Host immune activation optimised vaccinia virus vectors for vaccine development

Objective

The overall objective is to develop a new generation of potent viral vector vaccines with optimised host immune activating properties. Poxviruses engineered to express foreign genes are recognized as potent delivery systems for heterologous antigens. One of these vectors, the safety-tested modified vaccinia virus Ankara (MVA), a product of European research, serves world-wide as the vaccinia virus strain of choice for clinical investigations research experimental vaccination against AIDS, tuberculosis, or malaria.
Recent work performed by our network consortium significantly increased our knowledge about versatile poxviral gene products exploited by these viruses to regulate virus-host interactions and to counteract innate and adaptive host immune responses. In this project application, vaccinia virus MVA serves as the basis to specifically inactivate viral gene functions that have immune inhibitory potential. We will use the research experience and the highly competitive bioengineering capabilities of the network partners to establish a unique technology platform for poxviral vector design in vaccine development.
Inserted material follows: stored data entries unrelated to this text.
import Literature.AlgebraicGeometry.Frobenioids.UnitLinearFrobenius
import Literature.AlgebraicGeometry.Frobenioids.NaiveFrobeniusFunctorLifts
import Mathlib.CategoryTheory.Whiskering
import HarnessLib

/-!
# Frobenioids I, Corollary 2.6 (unit-wise Frobenius functors), part 1: the functor, (a) and (c)

Mochizuki, *The geometry of Frobenioids I: the general theory*, Kyushu J. Math. **62** (2008)
293–400, §2, Corollary 2.6 and its proof, kurims text pp. 50–51
[cite: MochizukiFrdI2008, Cor. 2.6 p.50].

Proof (p. 51): "the naive Frobenius functor `C → C` associated to `d` [cf. Proposition 2.1, (i)]
factors naturally through the subcategory `C(d) ⊆ C` [cf. Proposition 2.1, (ii); Definition 2.4,
(iii)]; write `Ψ₁ : C → C(d)` for the resulting functor.  Next, let us write `Ψ₂ : C(d) → C` for
some quasi-inverse functor to the unit-linear Frobenius functor … Set `Ψ := Ψ₂ ∘ Ψ₁ : C → C`.
Then it follows immediately from Propositions 2.1, (ii); 2.5, (iii), (b), that `Ψ` satisfies
property (a)."

This file (with `HasFrobeniusLifts` from `NaiveFrobeniusFunctorLifts.lean`, Prop. 1.10 (i)): the lift
`Ψ₁ : C → C(d)` of the naive Frobenius functor (`naiveFrobeniusCd`); the unit-wise Frobenius functor
`Ψ := Ψ₁ ⋙ Ψ_ul⁻¹` (`unitWiseFrobenius`; `Ψ_ul⁻¹ := Functor.inv` of the equivalence of Prop. 2.5
(iii)); cancellation of the Frobenius functor of `F_Φ` in natural isomorphisms
(`natIsoOfCompFrobenius`: it is the identity on objects, faithful, and fixes the isomorphisms of
`F_Φ` since the `Φ(A)` are sharp); property **(a)** (`unitWiseFrobenius_oneCommutes`); and property
**(c)** (`unitWiseFrobenius_units`: `Ψ(A) ≅ A` for isotropic `A` conjugating `Ψ` on `O^×(A)` into
`u ↦ u^d`, by Prop. 2.1 (ii) "Moreover" on the Frobenius-trivial object `A`, Prop. 2.5 (ii)).
-/

noncomputable section

namespace Literature.AlgebraicGeometry.Frobenioids

open CategoryTheory Opposite

universe w v v' u u'

namespace ElemFrobenioid

variable {D : Type u} [Category.{v} D] {Φ : Dᵒᵖ ⥤ CommMonCat.{w}}

/-- In `F_Φ` with `Φ` sharp (objectwise), an isomorphism has zero divisor `0`.
[cite: MochizukiFrdI2008, Def. 1.1(iii) p.20] -/
theorem div_eq_one_of_isIso (hΦ : ∀ A : D, IsSharp (Φ.obj (op A))) {X Y : ElemFrobenioid Φ}
    (φ : X ⟶ Y) [IsIso φ] : Div φ = 1 :=
  (hΦ X.base).1 _ (PreFrobenioid.isUnit_div_of_isIso (𝟭 (ElemFrobenioid Φ)) φ)

/-- The Frobenius functor of degree `d` fixes the arrows with zero divisor `0`.
[cite: MochizukiFrdI2008, Def. 2.4(iii) p.48] -/
theorem frobenius_map_eq_self (d : ℕ+) {X Y : ElemFrobenioid Φ} {φ : X ⟶ Y} (hφ : Div φ = 1) :
    (frobenius Φ d).map φ = φ :=
  Hom.ext rfl (by show Div ((frobenius Φ d).map φ) = Div φ; rw [div_frobenius_map, hφ, one_pow]) rfl

/-- The Frobenius functor of degree `d` is faithful when `x ↦ d · x` is injective on each `Φ(A)`.
[cite: MochizukiFrdI2008, Def. 2.4(iii) p.48] -/
theorem frobenius_map_injective (d : ℕ+) (hinj : ∀ A : Dᵒᵖ, Function.Injective ((powEnd Φ d).app A).hom)
    {X Y : ElemFrobenioid Φ} {φ ψ : X ⟶ Y} (h : (frobenius Φ d).map φ = (frobenius Φ d).map ψ) :
    φ = ψ := by
  have hb : Base ((frobenius Φ d).map φ) = Base ((frobenius Φ d).map ψ) := by rw [h]
  have hd : Div ((frobenius Φ d).map φ) = Div ((frobenius Φ d).map ψ) := by rw [h]
  have hn : degFr ((frobenius Φ d).map φ) = degFr ((frobenius Φ d).map ψ) := by rw [h]
  rw [base_frobenius_map, base_frobenius_map] at hb
  rw [div_frobenius_map, div_frobenius_map] at hd
  rw [degFr_frobenius_map, degFr_frobenius_map] at hn
  exact Hom.ext hb (hinj (op X.base) hd) hn

/-- **Cancellation of the Frobenius functor** in natural isomorphisms: for `Φ` sharp with
`x ↦ d · x` injective, `G ⋙ frob_d ≅ H ⋙ frob_d` yields `G ≅ H` (same components: `frob_d` is the
identity on objects and on isomorphisms, and is faithful). [cite: MochizukiFrdI2008, Cor. 2.6 p.51] -/
def natIsoOfCompFrobenius {E : Type*} [Category E] (d : ℕ+) (hΦ : ∀ A : D, IsSharp (Φ.obj (op A)))
    (hinj : ∀ A : Dᵒᵖ, Function.Injective ((powEnd Φ d).app A).hom) {G H : E ⥤ ElemFrobenioid Φ}
    (M : G ⋙ frobenius Φ d ≅ H ⋙ frobenius Φ d) : G ≅ H :=
  NatIso.ofComponents (fun X => (M.app X : G.obj X ≅ H.obj X)) (by
    intro X Y f
    apply frobenius_map_injective d hinj
    rw [Functor.map_comp, Functor.map_comp]
    erw [frobenius_map_eq_self d (div_eq_one_of_isIso hΦ (M.app Y).hom),
      frobenius_map_eq_self d (div_eq_one_of_isIso hΦ (M.app X).hom)]
    exact M.hom.naturality f)

end ElemFrobenioid

namespace PreFrobenioid

variable {D : Type u} [Category.{v} D] {Φ : Dᵒᵖ ⥤ CommMonCat.{w}}
  {C : Type u'} [Category.{v'} C] {F : C ⥤ ElemFrobenioid Φ}

/-! ### `Ψ₁ : C → C(d)` -/

variable {d : ℕ+} (ch : FrobeniusChoice F d) (h : HasFrobeniusLifts F d)

/-- `Div(φ') ∈ d · Φ` for the Frobenius conjugate `φ'` (`α^* Div φ' = d · Div φ`, Prop. 1.10 (i)):
the naive Frobenius functor lands in `C(d)`. [cite: MochizukiFrdI2008, Cor. 2.6 p.51] -/
theorem divIn_lift {A B : C} (φ : A ⟶ B) : divIn F (powEnd Φ d) (ch.lift h φ) := by
  haveI : IsIso (Base F (ch.hom A)) := (ch.isFrobeniusType A).2
  refine ⟨pull Φ (inv (Base F (ch.hom A))) (Div F φ), ?_⟩
  show (pull Φ (inv (Base F (ch.hom A))) (Div F φ)) ^ (d : ℕ) = Div F (ch.lift h φ)
  apply pull_injective_of_isIso Φ (Base F (ch.hom A))
  rw [map_pow, ← pull_comp, IsIso.hom_inv_id, pull_id, ch.pull_div_lift h φ]

/-- **`Ψ₁ : C → C(d)`**: "the naive Frobenius functor … factors naturally through the subcategory
`C(d) ⊆ C`". [cite: MochizukiFrdI2008, Cor. 2.6 p.51] -/
def naiveFrobeniusCd : C ⥤ Cd F (powEnd Φ d) where
  obj A := ⟨ch.obj A⟩
  map φ := ⟨ch.lift h φ, divIn_lift ch h φ⟩
  map_id A := InducedWideCategory.Hom.ext ((naiveFrobenius ch h).map_id A)
  map_comp φ ψ := InducedWideCategory.Hom.ext ((naiveFrobenius ch h).map_comp φ ψ)

/-- `Ψ₁` followed by `C(d) ⊆ C` is the naive Frobenius functor. [cite: MochizukiFrdI2008, Cor. 2.6 p.51] -/
theorem naiveFrobeniusCd_comp_inclusion :
    naiveFrobeniusCd ch h ⋙ wideSubcategoryInclusion (divIn F (powEnd Φ d)) = naiveFrobenius ch h := rfl

namespace CharacteristicSplitting

variable (hF : IsFrobenioid F) (τ : CharacteristicSplitting F) (hmt : IsOfType (IsMetricallyTrivial F))
  (haa : IsOfType (IsAutAmple F)) (hnorm : IsOfType (IsFrobeniusNormalized F)) (d : ℕ+)
  (ch : FrobeniusChoice F d)

set_option quotPrecheck false in
/-- The unit-linear Frobenius functor `Ψ_ul : C → C(d)` of degree `d` (notation local to this file). -/
local notation "Ψul" => (unitLinearFrobeniusData hF τ hmt haa (powEnd Φ d) hnorm).functor

/-- `Ψ_ul` is an equivalence (Prop. 2.5 (iii)). [cite: MochizukiFrdI2008, Prop. 2.5(iii) p.49] -/
theorem isEquivalence_unitLinear : (Ψul).IsEquivalence :=
  unitLinearFrobeniusData_isEquivalence hF τ hmt haa (powEnd Φ d) hnorm
    (powEnd_app_injective hF.isPreFrobenioid d)

/-- The `1`-compatibility isomorphism of Prop. 2.5 (iii)(b) as data (identity components).
[cite: MochizukiFrdI2008, Prop. 2.5(iii) p.49] -/
def unitLinearCompatIso :
    Ψul ⋙ (wideSubcategoryInclusion (divIn F (powEnd Φ d)) ⋙ F) ≅ F ⋙ ElemFrobenioid.frobenius Φ d :=
  NatIso.ofComponents (fun A => Iso.refl _) fun {A B} φ => by
    have key : F.map (unitLinearMap hF τ hmt haa (powEnd Φ d) hnorm φ) =
        (ElemFrobenioid.frobenius Φ d).map (F.map φ) :=
      ElemFrobenioid.Hom.ext (base_unitLinearMap hF τ hmt haa _ hnorm φ)
        (div_unitLinearMap hF τ hmt haa _ hnorm φ) (degFr_unitLinearMap hF τ hmt haa _ hnorm φ)
    show F.map (unitLinearMap hF τ hmt haa (powEnd Φ d) hnorm φ) ≫ 𝟙 (F.obj B) =
      𝟙 (F.obj A) ≫ (ElemFrobenioid.frobenius Φ d).map (F.map φ)
    rw [Category.comp_id]
    exact key.trans (Category.id_comp _).symm

/-- **The unit-wise Frobenius functor `Ψ := Ψ₂ ∘ Ψ₁ : C → C`**, with `Ψ₂ := Ψ_ul⁻¹` a quasi-inverse
of the unit-linear Frobenius functor. [cite: MochizukiFrdI2008, Cor. 2.6 p.51] -/
def unitWiseFrobenius : C ⥤ C :=
  naiveFrobeniusCd ch (hasFrobeniusLifts hF d) ⋙
    @Functor.inv _ _ _ _ Ψul (isEquivalence_unitLinear hF τ hmt haa hnorm d)

/-- `Ψ` on objects: `Ψ(A) = Ψ_ul⁻¹(A')`. [cite: MochizukiFrdI2008, Cor. 2.6 p.51] -/
theorem unitWiseFrobenius_obj (A : C) :
    (unitWiseFrobenius hF τ hmt haa hnorm d ch).obj A =
      (@Functor.inv _ _ _ _ Ψul (isEquivalence_unitLinear hF τ hmt haa hnorm d)).obj
        ((Ψul).obj (ch.obj A)) := rfl

/-! ### (a): `Ψ` is `1`-compatible with the identity of `F_Φ` -/

/-- The isomorphism `F ⋙ frob_d ≅ (Ψ ⋙ F) ⋙ frob_d` assembled from Prop. 2.1 (ii) (`Ψ₁`) and
Prop. 2.5 (iii)(b) (`Ψ_ul`, through its quasi-inverse). [cite: MochizukiFrdI2008, Cor. 2.6 p.51] -/
def unitWiseFrobeniusFrobIso :
    F ⋙ ElemFrobenioid.frobenius Φ d ≅
      (unitWiseFrobenius hF τ hmt haa hnorm d ch ⋙ F) ⋙ ElemFrobenioid.frobenius Φ d :=
  letI := isEquivalence_unitLinear hF τ hmt haa hnorm d
  let e := (Ψul).asEquivalence
  let incl := wideSubcategoryInclusion (divIn F (powEnd Φ d))
  -- `incl ⋙ F ≅ Ψ_ul⁻¹ ⋙ (F ⋙ frob)`
  let E₁ : incl ⋙ F ≅ e.inverse ⋙ (F ⋙ ElemFrobenioid.frobenius Φ d) :=
    (Functor.leftUnitor (incl ⋙ F)).symm ≪≫ Functor.isoWhiskerRight e.counitIso.symm (incl ⋙ F) ≪≫
      Functor.associator _ _ _ ≪≫
        Functor.isoWhiskerLeft e.inverse (unitLinearCompatIso hF τ hmt haa hnorm d)
  naiveFrobeniusCompatIso ch (hasFrobeniusLifts hF d) ≪≫
    Functor.isoWhiskerLeft (naiveFrobeniusCd ch (hasFrobeniusLifts hF d)) E₁ ≪≫
      (Functor.associator _ _ _).symm ≪≫ (Functor.associator _ _ _).symm

/-- **Cor. 2.6 (a)**: `Ψ` is `1`-compatible, relative to `C → F_Φ`, with the identity functor on `F_Φ`
(cancel the Frobenius functor in `unitWiseFrobeniusFrobIso`). [cite: MochizukiFrdI2008, Cor. 2.6 p.50] -/
theorem unitWiseFrobenius_oneCommutes :
    OneCommutes (unitWiseFrobenius hF τ hmt haa hnorm d ch) F F (𝟭 (ElemFrobenioid Φ)) :=
  ⟨(ElemFrobenioid.natIsoOfCompFrobenius d (fun A => (hF.isPreFrobenioid.isDivisorial A).isSharp)
      (powEnd_app_injective hF.isPreFrobenioid d) (unitWiseFrobeniusFrobIso hF τ hmt haa hnorm d ch)).symm ≪≫
    (Functor.rightUnitor F).symm⟩

/-! ### (c): `Ψ` on `O^×(A)` for isotropic `A` -/

/-- Powers in `Aut A` project to powers in `End A`. [cite: MochizukiFrdI2008, Cor. 2.6 p.50] -/
theorem aut_pow_hom {A : C} (u : Aut A) (n : ℕ) :
    (u ^ n).hom = @HPow.hPow (End A) ℕ (End A) instHPow u.hom n := by
  induction n with
  | zero => rfl
  | succ n ih =>
    rw [pow_succ, pow_succ, Aut.Aut_mul_def, Iso.trans_hom, ih]
    rfl

/-- The quasi-inverse on the image of an endomorphism, conjugated back by the unit of the
equivalence: `η ; Ψ_ul⁻¹(Ψ_ul f) ; η⁻¹ = f`. [cite: MochizukiFrdI2008, Cor. 2.6 p.51] -/
theorem unit_inv_map_map {X : C} (f : X ⟶ X) :
    letI := isEquivalence_unitLinear hF τ hmt haa hnorm d
    ((Ψul).asEquivalence.unitIso.app X).hom ≫ (Ψul).inv.map ((Ψul).map f) ≫
      ((Ψul).asEquivalence.unitIso.app X).inv = f := by
  letI := isEquivalence_unitLinear hF τ hmt haa hnorm d
  erw [Functor.inv_fun_map, Category.assoc, Category.assoc]
  rw [Iso.app_hom, Iso.app_inv]
  erw [Iso.hom_inv_id_app_assoc, Iso.hom_inv_id_app, Category.comp_id]

/-- **Cor. 2.6 (c)**: for `A ∈ Ob(C^istr)` there is an isomorphism `Ψ(A) ≅ A` such that "the
endomorphism of `O^×(A)` induced by `Ψ` followed by conjugation by this isomorphism is given by
raising to the `d`-th power": `A` is Frobenius-trivial (Prop. 2.5 (ii)), the chosen `α_A : A → A'`
is `ζ_A(d)` up to an isomorphism `A' ≅ A` (Def. 1.3 (ii)), `Ψ₁(u) = α_A ∘ u ∘ α_A⁻¹`-conjugate is
`u^d` (Prop. 2.1 (ii) "Moreover", Frobenius-normalisation), and `Ψ_ul⁻¹` fixes the isometry `Ψ₁(u)`
up to the unit of the equivalence. [cite: MochizukiFrdI2008, Cor. 2.6 p.50] -/
theorem unitWiseFrobenius_units {A : C} (hA : IsIsotropic F A) :
    ∃ e : (unitWiseFrobenius hF τ hmt haa hnorm d ch).obj A ≅ A, ∀ u ∈ unitsSubgroup F A,
      e.inv ≫ (unitWiseFrobenius hF τ hmt haa hnorm d ch).map u.hom ≫ e.hom = (u ^ (d : ℕ)).hom := by
  letI := isEquivalence_unitLinear hF τ hmt haa hnorm d
  have hP := hF.isPreFrobenioid
  have hl := hasFrobeniusLifts hF d
  -- `A` is Frobenius-trivial; `α_A ; e₀ = ζ_A(d)` for an isomorphism `e₀ : A' ≅ A`
  obtain ⟨ζ, hζ⟩ := (isFrobeniusTrivial_istr_iff hF ⟨A, hA⟩).mp
    (isOfType_isFrobeniusTrivial_istr hF hmt ⟨A, hA⟩)
  obtain ⟨hζd, hζb, hζf⟩ := hζ d
  obtain ⟨e₀, he₀⟩ := hF.ii_unique (ch.hom A) (ζ d : A ⟶ A) (ch.isFrobeniusType A) hζf
    ((ch.degFr_eq A).trans hζd.symm)
  refine ⟨((Ψul).asEquivalence.unitIso.app (ch.obj A)).symm ≪≫ e₀, fun u hu => ?_⟩
  -- `Ψ₁(u)` is an isometry, so `Ψ_ul(Ψ₁ u) = Ψ₁ u`
  have hlift_iso : IsIsometry F (ch.lift hl u.hom) :=
    IsIsometry.frobeniusConjugate (isIsometry_of_isIso F hP u.hom) (ch.hom_lift hl u.hom)
      (ch.isFrobeniusType A) (ch.isFrobeniusType A)
  have hmap : (naiveFrobeniusCd ch hl).map u.hom = (Ψul).map (ch.lift hl u.hom) :=
    InducedWideCategory.Hom.ext (unitLinearMap_of_isIsometry hF τ hmt haa _ hnorm hlift_iso).symm
  -- `e₀⁻¹ ; Ψ₁(u) ; e₀ = u^d`
  have hconj : e₀.inv ≫ ch.lift hl u.hom ≫ e₀.hom = (u ^ (d : ℕ)).hom := by
    haveI := hP.isTotallyEpimorphic.epi (ζ d : A ⟶ A)
    rw [← cancel_epi (ζ d : A ⟶ A), ← he₀, Category.assoc, e₀.hom_inv_id_assoc, ← Category.assoc,
      ch.hom_lift hl u.hom, Category.assoc, he₀, aut_pow_hom]
    have hn := hnorm A (ζ d) hζb u.hom ⟨hu.1, hu.2⟩
    dsimp only at hn
    rw [hζd] at hn
    exact hn.symm
  show (((Ψul).asEquivalence.unitIso.app (ch.obj A)).symm ≪≫ e₀).inv ≫
      (Ψul).inv.map ((naiveFrobeniusCd ch hl).map u.hom) ≫
        (((Ψul).asEquivalence.unitIso.app (ch.obj A)).symm ≪≫ e₀).hom = _
  rw [hmap, Iso.trans_inv, Iso.trans_hom, Iso.symm_inv, Iso.symm_hom, Category.assoc]
  erw [reassoc_of% (unit_inv_map_map hF τ hmt haa hnorm d (ch.lift hl u.hom))]
  exact hconj

end CharacteristicSplitting

end PreFrobenioid

end Literature.AlgebraicGeometry.Frobenioids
On the basis of important results from research performed under our previous contract EC QLK2-2002-01867 we will test combinations of genetic modifications targeting MVA gene products interfering with host cytokine and chemokine function or apoptosis-triggered danger signalling. In addition, we will design novel strategies for viral vector associated antigen presentation and adjuvant delivery. Comparative vaccination experiments in animal model systems for immunization against viral and parasitic will allow us to determine the relative enhancement of antigen-specific immune responses (T cells, antibodies) and to analyse the protective capacity of MVA vector vaccines. The results obtained from these experiments will enable to derive state-of-the art second generation, safe and optimised MVA vectors as candidate vaccines against poverty-related diseases.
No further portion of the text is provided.